*Exercise material*:
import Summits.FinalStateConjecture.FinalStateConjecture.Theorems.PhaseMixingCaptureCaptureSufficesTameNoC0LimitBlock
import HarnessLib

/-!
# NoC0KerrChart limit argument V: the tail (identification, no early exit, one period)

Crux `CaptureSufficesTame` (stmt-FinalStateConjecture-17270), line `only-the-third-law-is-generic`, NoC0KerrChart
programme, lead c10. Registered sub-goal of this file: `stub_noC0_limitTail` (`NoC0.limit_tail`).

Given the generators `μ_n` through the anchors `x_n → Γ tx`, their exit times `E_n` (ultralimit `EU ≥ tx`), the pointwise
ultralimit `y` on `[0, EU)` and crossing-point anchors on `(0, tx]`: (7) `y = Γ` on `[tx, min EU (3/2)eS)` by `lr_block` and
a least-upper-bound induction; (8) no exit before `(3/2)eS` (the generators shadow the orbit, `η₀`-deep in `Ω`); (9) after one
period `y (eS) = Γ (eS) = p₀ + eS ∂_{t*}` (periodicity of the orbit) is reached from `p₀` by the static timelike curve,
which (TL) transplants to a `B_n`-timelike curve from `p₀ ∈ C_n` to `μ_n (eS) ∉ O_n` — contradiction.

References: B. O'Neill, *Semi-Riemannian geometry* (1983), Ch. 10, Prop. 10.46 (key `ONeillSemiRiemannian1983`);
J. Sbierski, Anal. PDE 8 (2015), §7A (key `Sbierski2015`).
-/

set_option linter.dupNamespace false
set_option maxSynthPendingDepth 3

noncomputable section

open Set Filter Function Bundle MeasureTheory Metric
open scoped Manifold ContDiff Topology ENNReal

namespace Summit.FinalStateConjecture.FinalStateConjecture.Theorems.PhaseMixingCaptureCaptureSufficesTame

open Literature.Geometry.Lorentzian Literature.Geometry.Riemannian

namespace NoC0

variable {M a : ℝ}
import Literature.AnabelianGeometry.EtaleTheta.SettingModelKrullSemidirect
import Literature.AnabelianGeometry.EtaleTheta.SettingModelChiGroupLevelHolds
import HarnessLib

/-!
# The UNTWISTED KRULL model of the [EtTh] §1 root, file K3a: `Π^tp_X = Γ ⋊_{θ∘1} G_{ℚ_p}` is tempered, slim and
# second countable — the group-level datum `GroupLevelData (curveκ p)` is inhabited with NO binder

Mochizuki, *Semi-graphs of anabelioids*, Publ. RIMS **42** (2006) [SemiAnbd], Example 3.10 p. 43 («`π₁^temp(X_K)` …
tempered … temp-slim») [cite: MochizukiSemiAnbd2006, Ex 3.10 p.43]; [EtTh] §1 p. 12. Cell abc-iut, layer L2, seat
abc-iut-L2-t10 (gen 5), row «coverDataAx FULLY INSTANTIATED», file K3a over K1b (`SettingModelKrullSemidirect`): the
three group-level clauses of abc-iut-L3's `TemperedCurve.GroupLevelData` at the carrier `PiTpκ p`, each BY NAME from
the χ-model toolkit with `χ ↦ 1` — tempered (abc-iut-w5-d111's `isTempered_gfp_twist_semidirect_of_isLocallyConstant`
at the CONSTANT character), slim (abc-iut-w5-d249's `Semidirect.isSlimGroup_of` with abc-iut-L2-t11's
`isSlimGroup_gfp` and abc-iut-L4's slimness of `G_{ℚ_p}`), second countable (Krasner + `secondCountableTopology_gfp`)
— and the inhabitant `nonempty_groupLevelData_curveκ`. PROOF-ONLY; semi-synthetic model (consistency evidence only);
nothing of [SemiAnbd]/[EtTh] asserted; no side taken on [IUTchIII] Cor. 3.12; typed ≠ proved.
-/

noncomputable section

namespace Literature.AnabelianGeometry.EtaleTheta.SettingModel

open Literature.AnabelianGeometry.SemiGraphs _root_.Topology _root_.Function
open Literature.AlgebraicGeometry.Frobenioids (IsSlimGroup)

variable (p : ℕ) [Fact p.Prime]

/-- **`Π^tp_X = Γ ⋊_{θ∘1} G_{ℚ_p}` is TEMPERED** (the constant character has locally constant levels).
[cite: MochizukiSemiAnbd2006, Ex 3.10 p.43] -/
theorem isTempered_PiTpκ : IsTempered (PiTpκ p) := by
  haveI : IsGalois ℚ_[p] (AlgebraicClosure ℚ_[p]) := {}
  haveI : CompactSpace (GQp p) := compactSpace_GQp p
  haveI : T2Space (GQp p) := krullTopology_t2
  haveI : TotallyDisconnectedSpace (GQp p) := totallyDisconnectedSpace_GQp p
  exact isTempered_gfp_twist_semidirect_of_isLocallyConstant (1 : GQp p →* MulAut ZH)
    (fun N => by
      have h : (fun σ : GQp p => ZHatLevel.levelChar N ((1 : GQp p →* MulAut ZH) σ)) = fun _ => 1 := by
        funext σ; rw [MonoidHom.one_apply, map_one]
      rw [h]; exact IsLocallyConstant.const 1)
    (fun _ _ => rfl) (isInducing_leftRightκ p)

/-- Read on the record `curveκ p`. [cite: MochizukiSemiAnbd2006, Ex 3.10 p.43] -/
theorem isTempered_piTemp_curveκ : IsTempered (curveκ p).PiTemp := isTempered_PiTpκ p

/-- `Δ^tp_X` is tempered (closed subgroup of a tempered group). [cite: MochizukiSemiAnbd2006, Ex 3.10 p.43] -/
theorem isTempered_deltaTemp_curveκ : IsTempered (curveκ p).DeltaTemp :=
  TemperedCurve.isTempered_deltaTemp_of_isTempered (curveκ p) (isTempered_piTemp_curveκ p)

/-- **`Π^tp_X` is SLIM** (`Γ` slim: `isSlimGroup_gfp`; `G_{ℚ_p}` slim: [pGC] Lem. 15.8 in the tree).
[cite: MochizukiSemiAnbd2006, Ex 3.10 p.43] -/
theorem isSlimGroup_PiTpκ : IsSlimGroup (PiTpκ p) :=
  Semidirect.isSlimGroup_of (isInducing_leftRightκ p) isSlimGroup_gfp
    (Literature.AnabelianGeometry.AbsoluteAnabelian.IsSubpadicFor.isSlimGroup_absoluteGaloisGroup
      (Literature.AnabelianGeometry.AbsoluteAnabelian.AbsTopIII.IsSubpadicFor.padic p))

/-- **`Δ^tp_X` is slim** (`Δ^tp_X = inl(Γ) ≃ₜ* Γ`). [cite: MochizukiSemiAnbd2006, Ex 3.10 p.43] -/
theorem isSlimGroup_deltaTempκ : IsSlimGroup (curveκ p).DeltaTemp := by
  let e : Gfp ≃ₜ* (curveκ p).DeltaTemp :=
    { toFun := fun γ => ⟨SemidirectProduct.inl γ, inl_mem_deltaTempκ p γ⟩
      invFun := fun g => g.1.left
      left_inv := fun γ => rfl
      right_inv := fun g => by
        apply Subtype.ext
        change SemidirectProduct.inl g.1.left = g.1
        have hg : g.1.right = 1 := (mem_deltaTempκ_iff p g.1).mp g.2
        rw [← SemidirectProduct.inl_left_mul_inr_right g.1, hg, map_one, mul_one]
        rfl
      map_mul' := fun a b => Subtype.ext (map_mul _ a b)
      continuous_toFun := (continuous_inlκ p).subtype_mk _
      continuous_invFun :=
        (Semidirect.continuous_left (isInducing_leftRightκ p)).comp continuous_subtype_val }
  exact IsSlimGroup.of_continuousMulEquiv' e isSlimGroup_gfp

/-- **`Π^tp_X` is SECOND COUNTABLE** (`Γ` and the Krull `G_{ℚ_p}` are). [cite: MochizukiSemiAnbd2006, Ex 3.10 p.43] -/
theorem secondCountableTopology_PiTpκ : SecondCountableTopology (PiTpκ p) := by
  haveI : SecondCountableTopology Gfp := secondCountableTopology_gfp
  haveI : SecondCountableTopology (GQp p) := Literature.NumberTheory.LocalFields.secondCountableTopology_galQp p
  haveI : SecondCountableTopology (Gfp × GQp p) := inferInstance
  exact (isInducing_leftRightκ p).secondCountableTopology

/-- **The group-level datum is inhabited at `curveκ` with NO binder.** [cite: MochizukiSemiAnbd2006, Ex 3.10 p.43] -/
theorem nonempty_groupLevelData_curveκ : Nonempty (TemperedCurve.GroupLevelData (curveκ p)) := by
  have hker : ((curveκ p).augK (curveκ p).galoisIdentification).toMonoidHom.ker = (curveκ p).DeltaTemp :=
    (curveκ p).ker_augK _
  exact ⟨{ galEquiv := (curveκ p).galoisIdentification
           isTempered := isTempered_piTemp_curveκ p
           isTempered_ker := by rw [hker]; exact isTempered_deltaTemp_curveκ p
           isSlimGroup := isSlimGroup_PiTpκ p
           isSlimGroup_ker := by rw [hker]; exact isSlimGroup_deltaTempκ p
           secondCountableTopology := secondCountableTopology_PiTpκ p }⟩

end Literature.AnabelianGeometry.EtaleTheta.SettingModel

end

*Task statement*:
Beginning at the line that contains "(curveκ p).ker_augK _" and ending at the last line above, copy each line without any change.

*Solution to the exercise*:
    (curveκ p).ker_augK _
  exact ⟨{ galEquiv := (curveκ p).galoisIdentification
           isTempered := isTempered_piTemp_curveκ p
           isTempered_ker := by rw [hker]; exact isTempered_deltaTemp_curveκ p
           isSlimGroup := isSlimGroup_PiTpκ p
           isSlimGroup_ker := by rw [hker]; exact isSlimGroup_deltaTempκ p
           secondCountableTopology := secondCountableTopology_PiTpκ p }⟩

end Literature.AnabelianGeometry.EtaleTheta.SettingModel

end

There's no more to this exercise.